Com um tranco de todo meu corpo, me ergui novamente, agarrando a cadeira que usei para sustentar meu corpo e a lançando sobre ele. Antes mesmo da cadeira chegar nele, avancei atrás da minha distração, colando a espada ao lado do corpo e abrasando ainda mais meu Foco junto ao Esmero que corria por todos os músculos. O som do móvel sendo destruído se perdeu quando a energia correndo por meu corpo atingiu seu ápice, os movimentos da criatura ficaram ainda mais lentos com inúmeras aberturas se abrindo. Nunca vou me cansar dessa sensação de anestesia.

 

Lampejo.

 

A distorção temporal da minha percepção ficou mais lenta quando a energia dentro de mim vibrou em um pulso único, meu corpo perdeu o peso e o pouco cansaço desapareceu momentaneamente. Nesse momento, onde parecia que o tempo se movia mais devagar ainda, as aberturas na postura do gavial eram tão claras quanto a luz do dia. Lutar contra qualquer criatura é sobre se esquivar constantemente e aguardar uma abertura para decidir a batalha em um golpe. O fluxo e meu corpo alinhados, minha energia aumentando junto à força do meu presságio e percepção.

 

Minha katana passou pela face retorcida da criatura, cortando sua mandíbula em forma de bico e o fio traçando a carne de seu rosto. Seu olho se desfez em sangue. Pelo meu corpo, o foco estava em seu ápice, minha emissão de energia melhorou por abrir mais a saída quando liberei a micro explosão de foco que resultou no Lampejo, minha emissão melhorou, minha percepção ficou mais afiada e durante 3 segundos eu podia usar o potencial máximo do meu corpo e mente. Sem desperdiçar os 2 segundos restantes, girei meu corpo cortando a pata direita do gavial e o chutei contra a máquina de vendas.

 

A percepção continuava melhor junto a minha emissão de energia mesmo após o efeito de anestesia passar no último segundo, minha conexão com o fluxo era um pouco maior agora. O Lampejo é uma técnica complexa que apenas anômalos podem usar, mas poucos conseguem ou devem, precisa de um corpo forte e requer uma saída constante e controle preciso de energia para realizar uma explosão dentro e fora do fluxo, fazer a energia dentro do meu corpo se excitar ao mesmo tempo que a energia dentro do meu espírito. Alinhar corpo e espírito e forçar a conexão a se expandir para aumentar momentaneamente o limite. 

 

Após o Lampejo, a minha percepção do tempo ficou um pouco mais lenta do que antes, mesmo que muito pouco. Cada Lampejo melhora a conexão com o fluxo por forçar a passagem. O problema é que realizar um Lampejo é forçar de forma bruta a conexão se abrir, essa explosão de energia por todo meu corpo e espírito é algo que deve ser feita apenas uma ou duas vezes no dia, mesmo um corpo em seu auge como o meu teria meus músculos rasgados, ossos quebrados, um AVC ou uma parada cardíaca se eu tentar forçar muitos lampejos consecutivos.

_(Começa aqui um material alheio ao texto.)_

import Summits.HubbardSuperconductivity.HubbardSuperconductivity.Theorems.KLProgrammeKLRegimeScaleZeroCovarianceFarL2ImagesBare

/-!
# Route `KLProgramme`, crux K3 — engine-flow child (stmt-HubbardSuperconductivity-20437), stub (C) at `n = 0`, located item #22a «(C)-SCALE0-PT2»,
# the FAR-SITE supplier, LOW shell («(2e)-LOW-SHELL-PLANCHEREL», route of record (R221)) — FROM A PARSEVAL-GAP CERTIFICATE TO THE THREE FAR ROWS,
# THE ω-UNIFORM IMAGES CONSTANT, AND THE CLOSER'S `hlow` ENVELOPE

Cell gate-hubbard-kl, seat p1 g22 (supplier).  The hypothesis `hD` of `…FarL2ImagesBare.l2Far_low_of_farLattice` is a bound on the FAR LATTICE SUM
`Σ_{z ≠ 0, z ∉ disk} √(z₀²+z₁²)ᵏ·‖a_ω(z)‖²` of the infinite-volume kernel.  A kit certificate in the (R221)(3) format encloses, per low-shell frequency `ω`,
the Parseval TOTALS from above and the NEAR sums over the full box `{0} ∪ disk` from below; this file turns the resulting GAPS into `hD` for the three rows:
* §6 `farLattice_bare_zero_le_of_gap` — `∫_{[0,1)²}‖g_ω‖² − Σ_{z ∈ {0} ∪ disk}‖a_ω(z)‖² ≤ D₀ ⇒ hD (k = 0)` (`hasSum_normSq_kernel`, `tsum_far_eq_total_sub_near`);
  `farLattice_bare_two_le_of_gap` — `(2π)⁻²(∫‖∂₀g_ω‖² + ∫‖∂₁g_ω‖²) − Σ_{z ∈ {0} ∪ disk}(z₀²+z₁²)‖a_ω(z)‖² ≤ D₂ ⇒ hD (k = 2)` (`hasSum_sqNorm_mul_normSq_kernel`);
  `farLattice_bare_one_le_of_gaps` — both gaps `⇒ hD (k = 1)` with `D₁ = √(D₀·D₂)` (`tsum_far_weightOne_le_sqrt`).
Here `g_ω(y) = Ψ¹(ω, e₀(2πy))` (`uvSymbolFn 1 klE0 (frameLevel μ 0 (2π•y)) ω`), `a_ω(z) = 𝓕(g_ω♭)(−z)`, `∂_j g = Dg[e_j]` on the period cell `[0,1)²`, `ω ≠ 0`.
So the cert predicate needs, per `ω`-cell: an UPPER enclosure of `∫|Ψ_ω|²` and of `(2π)⁻²Σ_j∫|∂_jΨ_ω|²`, and LOWER enclosures of the two near box sums —
precision budget per ref-3 §441/(R221)(3) (absolute per-`ω` gap target) in the cert file's docstring (k3c5 lineage).
* §7 `l2Far_low_of_farLattice_uniform` — the images constant made `ω`-UNIFORM (`m = max(|ω|, klE0/2) ≥ klE0/2` ⇒ `2/m ≤ 4/klE0 = 128`):
  `≤ (√D + √(L^{k+2})·(K!·klChi2CauchyTab K·(K+1)!·(4/klE0)^{K+1}·(8π)ᴷ/π^K)·(4/L)ᴷ·S_K)²`;
  **`l2Far_low_envelope_of_farLattice`** — THE `hlow` OF THE CLOSER `…SunsetCertRowsTwoShells.sunsetRows_of_certV3_twoShells` (k3c5-p1, p646292), literally:
  if `D k` bounds the row-`k` far lattice sum of the kernel at EVERY Matsubara frequency with `|ω_i| < ω₁` (every row `k : Fin 3`), then
  `∀ k i, |ω_i| < ω₁ → (far ℓ² at ω_i, hΦ shape) ≤ Dlow k` with **`Dlow k := (√(D k) + √(L^{k+2})·C_K^u·(4/L)ᴷ·S_K)²`** (every Matsubara frequency is nonzero);
  the low-shell window sum `Σ_{|ω_i|<ω₁} Dlow ≤ β·ω₁·Dlow` is the closer's own `sum_l2Far_low_le`.

Proofs only; no definitions; nothing here asserts (C), any stub of 20437, K3 or superconductivity.  References: BGM 2006 §3 (3.2)
[cite: BenfattoGiulianiMastropietro2006]; Grafakos 2014 Prop. 3.2.6 (8), Prop. 3.2.7 (3) [cite: Grafakos2014].
-/

noncomputable section

namespace Summit.HubbardSuperconductivity.HubbardSuperconductivity.Theorems.KLRegimeSplit

set_option linter.dupNamespace false -- summit = problem name (single-conjunct summit), D-0017

open Literature.MathematicalPhysics.QuantumLattice Literature.Probability.LatticeModels Literature.Analysis.FunctionSpaces
open Literature.Analysis.Fourier
open Summit.HubbardSuperconductivity.HubbardSuperconductivity.Theorems.DispersionFlow
open MeasureTheory Finset Complex UnitAddTorus Real
open scoped Nat

variable {L : ℕ} [NeZero L]

/-! ## §6 From a Parseval-gap certificate to the far lattice sum (the three rows) -/

section Gap

variable (μ : ℝ) {om : ℝ}

/-- The far indicator of the record is the complement of the full box `insert 0 c.disk`. -/
theorem far_iff_not_mem_insert (c : SunsetCellRecordV2) (z : Site 2) : (z ≠ 0 ∧ z ∉ c.disk) ↔ z ∉ insert (0 : Site 2) c.disk := by
  rw [Finset.mem_insert, not_or]

/-- **Row `k = 0` from the gap**: if `∫_{[0,1)²}‖g_ω‖² − Σ_{z ∈ {0} ∪ disk} ‖a_ω(z)‖² ≤ D₀` then the far lattice sum of row `0` is `≤ D₀`. -/
theorem farLattice_bare_zero_le_of_gap (c : SunsetCellRecordV2) (hom : om ≠ 0) {D₀ : ℝ}
    (hgap : (∫ y in Torus.unitCube (Fin 2), ‖(fun y : Momentum => uvSymbolFn 1 klE0 (frameLevel μ 0 ((2 * π) • y)) om) y‖ ^ 2) -
        ∑ z ∈ insert (0 : Site 2) c.disk, ‖mFourierCoeff (Torus.descend (fun y : Momentum => uvSymbolFn 1 klE0 (frameLevel μ 0 ((2 * π) • y)) om)
          (uvSpatialSymbol_isLatticePeriodic 1 klE0 μ 0 om)) (-z)‖ ^ 2 ≤ D₀) :
    ∑' z : Site 2, (if z ≠ 0 ∧ z ∉ c.disk then Real.sqrt ((((z 0 : ℤ) : ℝ)) ^ 2 + (((z 1 : ℤ) : ℝ)) ^ 2) ^ ((0 : Fin 3) : ℕ) else 0) *
        ‖mFourierCoeff (Torus.descend (fun y : Momentum => uvSymbolFn 1 klE0 (frameLevel μ 0 ((2 * π) • y)) om)
          (uvSpatialSymbol_isLatticePeriodic 1 klE0 μ 0 om)) (-z)‖ ^ 2 ≤ D₀ := by
  classical
  have hper := uvSpatialSymbol_isLatticePeriodic 1 klE0 μ 0 om
  have hs := uvSpatialSymbol_contDiff 1 μ 0 hom (Λ := klE0)
  have hP := hasSum_normSq_kernel hper hs
  have hsum : Summable fun z : Site 2 => (1 : ℝ) * ‖mFourierCoeff (Torus.descend _ hper) (-z)‖ ^ 2 := by
    simpa only [one_mul] using hP.summable
  have hfar := tsum_far_eq_total_sub_near hper (w := fun _ => (1 : ℝ)) (insert (0 : Site 2) c.disk) hsum
  simp only [one_mul] at hfar
  rw [hP.tsum_eq] at hfar
  refine le_of_eq_of_le ?_ (hfar.le.trans hgap)
  refine tsum_congr fun z => ?_
  simp only [Fin.val_zero, pow_zero]
  by_cases hz : z ≠ 0 ∧ z ∉ c.disk
  · rw [if_pos hz, if_neg ((far_iff_not_mem_insert c z).1 hz), one_mul]
  · have hz' : z ∈ insert (0 : Site 2) c.disk := by rw [far_iff_not_mem_insert] at hz; exact not_not.1 hz
    rw [if_neg hz, if_pos hz', zero_mul]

O gavial soltou um rugido choroso, saindo das ferragens da máquina de vendas.

 

Estalos de garras batendo no chão vieram do corredor, seguidos por batidas pesadas e choros semelhantes aos de cachorros. Os grunhidos começavam a me preocupar. O gavial sem uma pata e mandíbula cortada tentou se aproveitar da minha distração, se lançando contra mim em um bote. Seu corpo passou ao meu lado enquanto alinhava minha lâmina abaixo dele e colocava toda minha força em um golpe em sua barriga, girando meu corpo com meu peso sobre a espada, a lâmina passou pelo meio do gavial. O corpo da criatura amoleceu no ar, seu peito aberto até o estômago permitiu que seus órgãos e sangue saíssem após cair no chão.

 

Soltei o ar em meus pulmões sem tempo para olhar em volta, fixando meus olhos no corredor escuro onde três silhuetas se digladiavam e algumas faíscas iluminavam a cena. Mesmo temendo por Armando, entrar no meio do conflito de qualquer forma vai ajudar menos do que apenas assistir. Observei as silhuetas, a escuridão sendo menor que o normal por uma das graças que a herança me concede. Quando a silhueta de Armando estava livre, eu avancei em direção pelo corredor, mirando em uma silhueta das criaturas à sua frente. Meus olhos rapidamente se adaptaram à escuridão que nos cercava quando empurrei um dos Gaviais com um chute.

 

A janela no final do corredor permitia a entrada da escassa luz que vinha dos postes de fora. O som da chuva junto ao som do show que acontecia ao lado do prédio ficaram mais claros. Observei como as criaturas meio cobertas pela escuridão estavam ao lado de um corredor de maneira protetora, a porta do apartamento do lado onde eu e Armando estávamos estava destruída, a moldura ao redor da porta e as paredes com marcas de garras e sangue, enquanto o outro lado estava em melhores condições. Estão protegendo o outro lado. 

 

Armando estava sujo, mas ileso, com seu machado nas mãos, sua postura era baixa como um felino se preparando para o ataque. Encarei a porta a alguns metros de mim, a silhueta do gavial à minha frente rosnava mais alto quando eu olhava essa porta atrás dele, as duas criaturas se ajustavam soltando seus rosnados, os olhos pretos refletindo a pouca luz que entrava pela janela no final do corredor, olhei de canto atrás de mim a porta destruída bolando um plano. Os Gaviais estão protegendo mais um lado e é óbvio que estão ganhando tempo.

 

O mestre deles ainda está aqui. 

 

Sem perder mais tempo, saltei para trás, trazendo o gavial que me seguia com os dentes retorcidos à mostra, inclinei para o lado e desci o fio da espada em sua barriga. Suas garras tentaram me alcançar antes de girar, tentando me apunhalar com a ponta em sua cauda. O golpe passou perto, mas apenas abriu abertura para chutar a lateral de seu corpo contra os móveis. Canalizei meu foco para um dos adornos em meu corpo, o símbolo e conhecimento apareceram em minha mente com obra ativa. A energia carregando o feitiço se estendeu como finos fios por meu corpo. 

 

Deixei reparar o lugar onde estava, a porta com batente destruído dava em um dos apartamentos do hotel totalmente bagunçado. Havia corpos de pessoas no chão, detalhados com marcas de garras e mordidas. Mesmo concentrando-me na obra em minha mente, um sentimento sombrio de raiva e impotência correu por mim. Realmente chegamos muito tarde, o que resta agora é enviar essa mensagem… gravá-la na carne dos servos do obscuro. O foco carregava o feitiço que se espalhava pelas finas linhas dentro do meu corpo, penetrando as runas do metal da lâmina. 

 

Eco.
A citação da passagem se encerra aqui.